Rats. I love this question, but you've already gotten great advice. Well I'm going to share my two cents anyway. :)

I like to think of sexual attraction as a visceral feeling accompanied by the thought "I want to have sex with you" without any qualifiers like connection, or experimentation, or societal expectations, or whatever sex-favorable aces feel (who are valid, I just don't know and don't think I should guess). [I'm a no-attraction ace, but I read erotica and theories so that's where my definition comes from.] [Update: I clarify in a later post that I know erotica is not an accurate depiction of allosexuality.]

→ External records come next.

namespace Summit.BirchSwinnertonDyer.BirchSwinnertonDyer.Theorems.AlignedTransportAtTwoSelmerLayerJumpShape

open Polynomial WeierstrassCurve Literature.NumberTheory.EllipticCurves Literature.NumberTheory.EllipticCurves.IwasawaDual
  Summit.BirchSwinnertonDyer.BirchSwinnertonDyer.Theorems.AlignedTransportAtTwoSelmerLayerModel
  Summit.BirchSwinnertonDyer.BirchSwinnertonDyer.Theorems.AlignedTransportAtTwoSelmerLayerDuality
  Summit.BirchSwinnertonDyer.BirchSwinnertonDyer.Theorems.AlignedTransportAtTwoSelmerLayerControl
  Summit.BirchSwinnertonDyer.BirchSwinnertonDyer.Theorems.AlignedTransportAtTwoSelmerLayerSplit
  Summit.BirchSwinnertonDyer.BirchSwinnertonDyer.Theorems.AlignedTransportAtTwoSelmerLayerGrowthDichotomy
  Summit.BirchSwinnertonDyer.BirchSwinnertonDyer.Theorems.AlignedTransportAtTwoSelmerLayerBudget
  Summit.BirchSwinnertonDyer.BirchSwinnertonDyer.Theorems.AlignedTransportAtTwoCyclotomicLayerPrime

/-! ## §1 `deg P ∣ rank_{ℤ_p} M` when `P · M = 0` -/

section Algebra

variable (p : ℕ) [hp : Fact p.Prime]

/-- **`Q(g) m = Q · m`** for a `ℤ_p`-linear endomorphism `g` acting as `T ·` on a `Λ`-module with a compatible `ℤ_p`-structure, and every
`Q ∈ ℤ_p[X]` (induction on `Q`). [folklore] -/
theorem aeval_smulEnd_apply (M : Type*) [AddCommGroup M] [Module (IwasawaAlgebra p) M] [Module ℤ_[p] M]
    [IsScalarTower ℤ_[p] (IwasawaAlgebra p) M] (g : Module.End ℤ_[p] M)
    (hg : ∀ m : M, g m = (PowerSeries.X : IwasawaAlgebra p) • m) (Q : ℤ_[p][X]) (m : M) :
    Polynomial.aeval g Q m = (Q : PowerSeries ℤ_[p]) • m := by
  induction Q using Polynomial.induction_on generalizing m with
  | C a =>
    rw [Polynomial.aeval_C, Module.algebraMap_end_apply, Polynomial.coe_C, ← algebraMap_smul (IwasawaAlgebra p) a m]
    rfl
  | add P Q hP hQ => rw [map_add, LinearMap.add_apply, hP, hQ, Polynomial.coe_add, add_smul]
  | monomial k a ih =>
    rw [pow_succ, ← mul_assoc, map_mul, Polynomial.aeval_X, Module.End.mul_apply, hg, ih,
      Polynomial.coe_mul (Polynomial.C a * Polynomial.X ^ k) Polynomial.X, Polynomial.coe_X, mul_smul]

/-- ★★ **`deg P ∣ rank_{ℤ_p} M`** (`rank_{ℤ_p} = dim_{ℚ_p} ℚ_p ⊗`, the tree's `lambdaInvariant`) for a `Λ`-module `M` killed by the image of a
monic `P ∈ ℤ_p[X]` that is irreducible over `ℚ_p`: `V = ℚ_p ⊗_{ℤ_p} M` is a vector space over the FIELD `ℚ_p[X]/(P)` acting through
`T`, so `dim_{ℚ_p} V = deg P · dim_{ℚ_p[X]/(P)} V`. (The `ℤ_p` twin of g36's `natDegree_dvd_finrank_of_aeval_eq_zero`; Greenberg's
«`⊗ ℚ_p ≅ ρ^t`», p. 132.) [cite: GreenbergLNM1716, §5 p. 132] -/
theorem natDegree_dvd_lambdaInvariant_of_coe_smul_eq_zero (M : Type*) [AddCommGroup M] [Module (IwasawaAlgebra p) M]
    {P : ℤ_[p][X]} (hP : P.Monic) (hirr : Irreducible (P.map (algebraMap ℤ_[p] ℚ_[p])))
    (hM : ∀ m : M, (P : PowerSeries ℤ_[p]) • m = 0) : P.natDegree ∣ lambdaInvariant p M := by
  letI : Module ℤ_[p] M := Module.compHom M (algebraMap ℤ_[p] (IwasawaAlgebra p))
  haveI : IsScalarTower ℤ_[p] (IwasawaAlgebra p) M := IsScalarTower.of_compHom _ _ _
  set Pq : ℚ_[p][X] := P.map (algebraMap ℤ_[p] ℚ_[p]) with hPq
  -- `g = T·` as a `ℤ_p`-linear endomorphism, `P(g) = 0`
  let g : Module.End ℤ_[p] M := (LinearMap.lsmul (IwasawaAlgebra p) M (PowerSeries.X : IwasawaAlgebra p)).restrictScalars ℤ_[p]
  have hgP : Polynomial.aeval g P = 0 := by
    refine LinearMap.ext fun m ↦ ?_
    rw [aeval_smulEnd_apply p M g (fun _ ↦ rfl), LinearMap.zero_apply]
    exact hM _
  -- base change `V = ℚ_p ⊗ M`
  let gV : Module.End ℚ_[p] (ℚ_[p] ⊗[ℤ_[p]] M) := g.baseChange ℚ_[p]
  have hgV' : Polynomial.aeval gV P = 0 := by
    have h := Polynomial.aeval_algHom_apply (Module.End.baseChangeHom ℤ_[p] ℚ_[p] M) g P
    rw [hgP, map_zero] at h
    exact h
  have hgV : Polynomial.aeval gV Pq = 0 := by
    rw [hPq, Polynomial.aeval_map_algebraMap]
    exact hgV'
  -- `K = ℚ_p[X]/(P)` is a field of degree `deg P`, acting on `V` through `gV`
  haveI : Fact (Irreducible Pq) := ⟨hirr⟩
  have hPq0 : Pq ≠ 0 := hirr.ne_zero
  let φ : AdjoinRoot Pq →ₐ[ℚ_[p]] Module.End ℚ_[p] (ℚ_[p] ⊗[ℤ_[p]] M) :=
    Ideal.Quotient.liftₐ (Ideal.span {Pq}) (Polynomial.aeval gV) (by
      intro a ha
      obtain ⟨b, rfl⟩ := Ideal.mem_span_singleton'.mp ha
      rw [map_mul, hgV, mul_zero])
  letI : Module (AdjoinRoot Pq) (ℚ_[p] ⊗[ℤ_[p]] M) :=
    Module.compHom (ℚ_[p] ⊗[ℤ_[p]] M) (φ : AdjoinRoot Pq →+* Module.End ℚ_[p] (ℚ_[p] ⊗[ℤ_[p]] M))
  haveI : IsScalarTower ℚ_[p] (AdjoinRoot Pq) (ℚ_[p] ⊗[ℤ_[p]] M) := by
    refine ⟨fun q k v ↦ ?_⟩
    change φ (q • k) v = q • φ k v
    rw [map_smul]
    rfl
  have hK : Module.finrank ℚ_[p] (AdjoinRoot Pq) = P.natDegree := by
    rw [(AdjoinRoot.powerBasis hPq0).finrank, AdjoinRoot.powerBasis_dim, hPq, hP.natDegree_map]
  have htower := Module.finrank_mul_finrank ℚ_[p] (AdjoinRoot Pq) (ℚ_[p] ⊗[ℤ_[p]] M)
  refine ⟨Module.finrank (AdjoinRoot Pq) (ℚ_[p] ⊗[ℤ_[p]] M), ?_⟩
  change Module.finrank ℚ_[p] (ℚ_[p] ⊗[ℤ_[p]] M) = _
  rw [← htower, hK]

/-- ★★ **`φ(p^{n+1}) ∣ rank_{ℤ_p} X/Ψ_{n+1}X`** for every `Λ`-module `X` (`Ψ_{n+1} = Φ_{p^{n+1}}(1+T) = ∑_{i<p}((1+T)^{pⁿ})^i` is monic of
degree `φ(p^{n+1}) = pⁿ(p−1)`, prime in `ℤ_p[X]` (cell `bsd-ssimc`, `DefectPrime.prime_cyclotomic_comp_polynomial`), hence irreducible over
`ℚ_p` by Gauss's lemma). [cite: GreenbergLNM1716, §5 p. 132] [cite: Washington1997, §13.2] -/
theorem totient_dvd_lambdaInvariant_cyclotomicFactor (X : Type*) [AddCommGroup X] [Module (IwasawaAlgebra p) X] (n : ℕ) :
    p ^ n * (p - 1) ∣ lambdaInvariant p (X ⧸ (Ideal.span
      {(∑ i ∈ Finset.range p, ((1 + PowerSeries.X : PowerSeries ℤ_[p]) ^ (p ^ n)) ^ i : IwasawaAlgebra p)} •
        ⊤ : Submodule (IwasawaAlgebra p) X)) := by
  have hmonic : ((cyclotomic (p ^ (n + 1)) ℤ_[p]).comp (Polynomial.X + 1)).Monic := DefectPrime.monic_cyclotomic_comp _
  have hprime := DefectPrime.prime_cyclotomic_comp_polynomial p n
  have hirr : Irreducible (((cyclotomic (p ^ (n + 1)) ℤ_[p]).comp (Polynomial.X + 1)).map (algebraMap ℤ_[p] ℚ_[p])) :=
    (hmonic.irreducible_iff_irreducible_map_fraction_map).mp hprime.irreducible
  rw [← natDegree_cyclotomicLayer p n]
  refine natDegree_dvd_lambdaInvariant_of_coe_smul_eq_zero p _ hmonic hirr fun q ↦ ?_
  induction q using Submodule.Quotient.induction_on with
  | H x =>
    rw [← Submodule.Quotient.mk_smul, Submodule.Quotient.mk_eq_zero, coe_cyclotomicLayer_eq_sum]
    exact Submodule.smul_mem_smul (Ideal.mem_span_singleton_self _) Submodule.mem_top

end Algebra

/-! ## §2 `P^t ∣ char_Λ X` from `deg P · t ≤ rank_{ℤ_p} X/PX` -/

section Multiplicity

variable (p : ℕ) [hp : Fact p.Prime]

Words are tools to help you understand yourself and communicate your wants/needs/limits to others. Sexual attraction is a wibbly-wobbly word without a set definition. It's your choice what definition helps you. Only you can find the line between sex-favorable and sexual attraction for youself. While I'm a big advocate for using the labels you feel fit you - remember that you don't have to pick labels if it's too messy/unclear/stressful. Instead you could tell a potential partner about your feelings around wanting sex and possibly being ace and maybe picking a label in the future and maybe not. 

On 10/15/2020 at 1:49 PM, Robin. said:

 If I am why not women, is it gender dysphoria, internalized misogyny?

Having different types of attraction to different genders just happens. It isn't necessarily caused by anything. 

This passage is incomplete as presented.